Santos also addressed concerns about obsolescence: “Foundry Security Spec is built on functional requirements and roles, not specific model parameters. Whether you are using today’s frontier models or the more complex reasoning agents of tomorrow, the need for an orchestrator, a detector, and a validator will remain constant. The spec is designed to be the stable harness that keeps your security evaluation consistent, regardless of the ‘engine’ under the hood.”

The Foundry specification works in conjunction with another Cisco-contributed open-source technology called Project CodeGuard. CodeGuard is a security framework that builds secure-by-default rules into AI coding workflows. It offers a community-driven ruleset, translators for popular AI coding agents such as Cursor, GitHub Copilot, Codex, Windsurf, and Claude Code, and validators to help teams enforce security automatically. CodeGuard integrates across the entire AI coding lifecycle: before code generation, during the planning phase, during code generation, and after code generation for code review. Together, Foundry and CodeGuard provide a comprehensive approach to AI security—Foundry for evaluation and governing of agents, and CodeGuard for embedding security into the development process itself.

The open-source release of Foundry Security Spec is part of Cisco’s broader strategy to drive industry standards in AI security. Cisco has been investing heavily in AI-related products and acquisitions, including the recent purchase of Astrix to secure AI agents. The company’s vision is to create an ecosystem where security tools and practices become more consistent, verifiable, and auditable. This release reflects Cisco’s commitment to raising the bar for collective defense and sharing knowledge across the industry.

Agentic AI refers to systems that can autonomously plan and execute tasks, such as scanning code for vulnerabilities, patching systems, or responding to incidents. However, without proper evaluation and governance, these agents can introduce risks, including false positives, missed detections, and unintended actions. The Foundry spec provides a structured methodology to ensure agentic systems operate within defined boundaries, produce verifiable results, and maintain audit trails.

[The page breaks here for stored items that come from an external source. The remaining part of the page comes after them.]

/-!
# BalabanUVNodes ∕ N05 ([Balaban1985RegularSpaces] Lemma 1 p. 79 – Thm 8 p. 101, (1.3)–(1.5) p. 77, p. 77 «Ω_j ⊂ T_η»): P4 — THE GUARDED κ-PERIODIC SLOT INHABITED FROM
# THE SAME [4]-TYPE LETTERS AS THE «P₂D» ROW (director-ym №217 (ii) ∕ №220 A-4 ∕ №222 A-5′ (ii): «an N05 discharge is bookable ONLY on the guarded κ-periodic slot road»)

Track A of `YM-PLAN.md` (cell `pub-ymgap`, HUMAN RULING D-0062), node **N05**; seat `pub-ymgap-dag-n05-d` (g14, P4 pen), 2026-08-28; bears on K1⁹ `stmt-QuantumFields-27364`
(`--supports … --as helper`, count-neutral).

WHAT.  p638230's guarded root `exists_residB8_b8LeafOfRecordSubBP₂D_cutSubBP₅_of_lettersSrc_γ'_guarded` — hypotheses VERBATIM ([Balaban1985BackgroundPropagators]'s
primitive constants, [4]'s letters `SLet ∕ SLetUB`, the b9 sockets `SB9P ∕ SH59src ∕ SB9srcHP` at the (1.3)–(1.5)-admissible `Ω₀ = ℤᵈ` law members, Theorem 8's socket-side
constants) — RE-RUN TO THE (β′-PERIODIC) κ-CUT SLOT of dag-n05-w1 (`Node00.B8LeafOfRecordSubBP₂DPerκ θ P M₁ R`, K2 p643053) at EVERY period `P` and EVERY pinned pair `(M₁, R)`:
the layer and the ℤᵈ «P₂D» slot at the P₅-pinned print-class cut exactly as in p638230 (`exists_residB8_layer_guarded` + p618522's knit); Theorem 8's surviving form AT
THE PERIODIC δ₂-MEMBERS from the SAME letters (this seat's `…N05SubBP2DPerT8SrvGammaPrime.t8P₂DPer_of_lettersSrc_γ'` on CLAIM-7's periodic server, exit E8a); the display's
Proposition-7 slot at the unit-axial map on the periodic carriers («return `(U₀, 1)`»; the (K1)-P census witness `B8Prop7GlevZd3P.prop7PrintedR_zdGF3P_unitAxial_comp` re-run
on `zdGF3HP₂Per` — content only once `toAxial` is print's); then this seat's FILE 1 `…N05SubBP2DPerKappaSlotOfZd.b8LeafOfRecordSubBP₂DPerκ_of_subBP₂D` (transfer′ + K2).

WHAT IS PROVED (three theorems; no estimate; no new definition):
* `prop7PrintedR_famB8OfRecordSubBP₂DPer_unitAxial` — the typed Proposition 7 at the periodic δ₂-family holds at the unit-axial map (census witness; typed sentence, junk map).
* ★★★ `exists_residB8_b8LeafOfRecordSubBP₂DPerκ_cutSubBP₅_of_lettersSrc_γ'_guarded` — p638230's hypotheses VERBATIM `(P M₁ R : ℕ)` ⊢
  `∃ lam c₁ ρ₀ ax, 0 < c₁ ∧ 1 ≤ ρ₀ ∧ B8LeafOfRecordSubBP₂DPerκ θ P M₁ R ⟨lam.cutSubBP₅ c₁ ρ₀, ax⟩` (period-generic: the transfers run at every `P`).
* ★★★ `exists_residB8_slot8κ_of_lettersSrc_γ'_guarded` — the same `(M₁ R : ℕ) (hM₁ : 1 ≤ M₁)` ⊢ the A-5′ (ii) λ-term's body LITERALLY (dag-n24-w1 I.40081 (R1), dag-n05-w1
  I.40099, this seat I.40192): `∃ lam8, ∃ P c₁ ρ₀ ax, (0 < P ∧ M₁ * θ.L ∣ P) ∧ 0 < c₁ ∧ 1 ≤ ρ₀ ∧ B8LeafOfRecordSubBP₂DPerκ θ P M₁ R ⟨lam8.cutSubBP₅ c₁ ρ₀, ax⟩` at `P := M₁·θ.L`.
HONEST FRAMING: composition BY NAME; 0 estimates of Bałaban's proved here; the letters ∕ sockets are HYPOTHESES at the `Ω₀ = ℤᵈ` law members ([Balaban1985BackgroundPropagators]
content = N06, `m ≥ 1` OPEN; class-wide satisfiability NOT claimed — the J-N06→N05 junction editions of this row are the next modules); the binders are still keyed on the
ℤᵈ (1.5)-index (the outer re-index to `IdxB8SubDPerκ` members at the pinned `M₁` is the generator step after this file); Proposition 7's slot is the display's free
axial-map slot inhabited by a junk map (K1 census, unchanged); count-neutral; **N05 NOT discharged** by this file; K1⁹ NOT claimed; FLAG №10 NOT closed (A-5′ (ii) is dag-n24-w1's
instance); Bałaban AS PRINTED (Thm 8 SURVIVING form, GAPS G-B8-13; `T_η` read as `P`-periodic data on `ℤᵈ`); one finite 𝕋⁴ programme at fixed ε; nothing continuum ∕ ℝ⁴ ∕ OS ∕
mass-gap ∕ Clay.  No `sorry`, no new definition.  Unit `pub-ymgap-dag-n05-d` (g14).
[cite: Balaban1985RegularSpaces, Lemma 1 – Thm 8 pp.79–101, Prop. 7 (1.144)–(1.145) p.100, (1.3)–(1.5) p.77, p.77 («Ω_j ⊂ T_η»); Balaban1985BackgroundPropagators, Thm 3.1 p.397, Thm 3.3 p.399, (3.40) p.397]
-/

noncomputable section

namespace Summit.QuantumFields.YangMills.BalabanUVNodes.N05SubBP2DPerKappaSlotExistsGuarded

The spec is already being tested internally at Cisco and has been used in trials with select customers. Early feedback indicates that it helps teams move from ad hoc AI experiments to production-ready security evaluations. The open-source nature of the spec allows any organization to adopt, modify, and contribute to it, fostering a collaborative development cycle.

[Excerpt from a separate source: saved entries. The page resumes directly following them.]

import Summits.HubbardSuperconductivity.HubbardSuperconductivity.Theorems.AnisotropyChordTransferFibre3FinXB2Eval
import Summits.HubbardSuperconductivity.HubbardSuperconductivity.Theorems.AnisotropyChordTransferFibre3FinXB2P40a
import Summits.HubbardSuperconductivity.HubbardSuperconductivity.Theorems.AnisotropyChordTransferFibre3FinXB2P40b

/-!
# Route `AnisotropyChord` / H0 rotor rung: FIN XB2 row-`N₁` certificate at `L = 40` — cell facts, part `a`

Kernel facts `xbCellAny2 40 (49/50) la lb c = true` (evaluator `…FinXB2Eval`, point wedges rewritten to the certified literal tables of `…FinXB2P40*`) for 1 λ-cell(s) of the per-`L` cover
(`…FinXB2Cover.xbCheck2`; cell design: p3 g6 scratch `xb_design2.py`, float mirror `xb_mirror.py` (g5)); assembled in `…FinXB2Forty`.
Prover seat `hubbard-h0-rotor-p3` g6; helper for piece A = stmt-HubbardSuperconductivity-23918 of rung 19089 (`--supports`, helper class).
WHAT THIS IS NOT: nothing here proves superconductivity in the Hubbard model (rotor TARGET as worded stays FALSE, g15 verdict); kernel facts for the FIN certificate of ONE hypothesis (row `N₁`) of ONE conditional reduction.  Tree imports only; no sorry, no new axioms.
-/

set_option linter.dupNamespace false

namespace Summit.HubbardSuperconductivity.HubbardSuperconductivity.Theorems.AnisotropyChord.Transfer.Fibre3

namespace FinXB

set_option maxHeartbeats 4000000 in
/-- kernel fact: cell 16 at `L = 40` (certified, c = (2/5 : ℚ)). [folklore] -/
theorem xb2c40_16 : xbCellAny2 40 (49/50 : ℚ) 50183357720595 57089842326892 (2/5 : ℚ) = true := by
  unfold xbCellAny2
  rw [tw40_0_eq, tw40_1_eq]
  decide +kernel

end FinXB

end Summit.HubbardSuperconductivity.HubbardSuperconductivity.Theorems.AnisotropyChord.Transfer.Fibre3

In summary, Cisco’s move to open-source the Foundry Security Spec marks a significant step toward standardizing the evaluation of agentic AI in cybersecurity. By providing a model-agnostic framework with clear roles, requirements, and guardrails, Cisco aims to enable security teams to harness the power of frontier LLMs while maintaining control and verifiability. The integration with Project CodeGuard further extends the reach to AI coding workflows, creating a holistic security posture for AI-driven development and operations.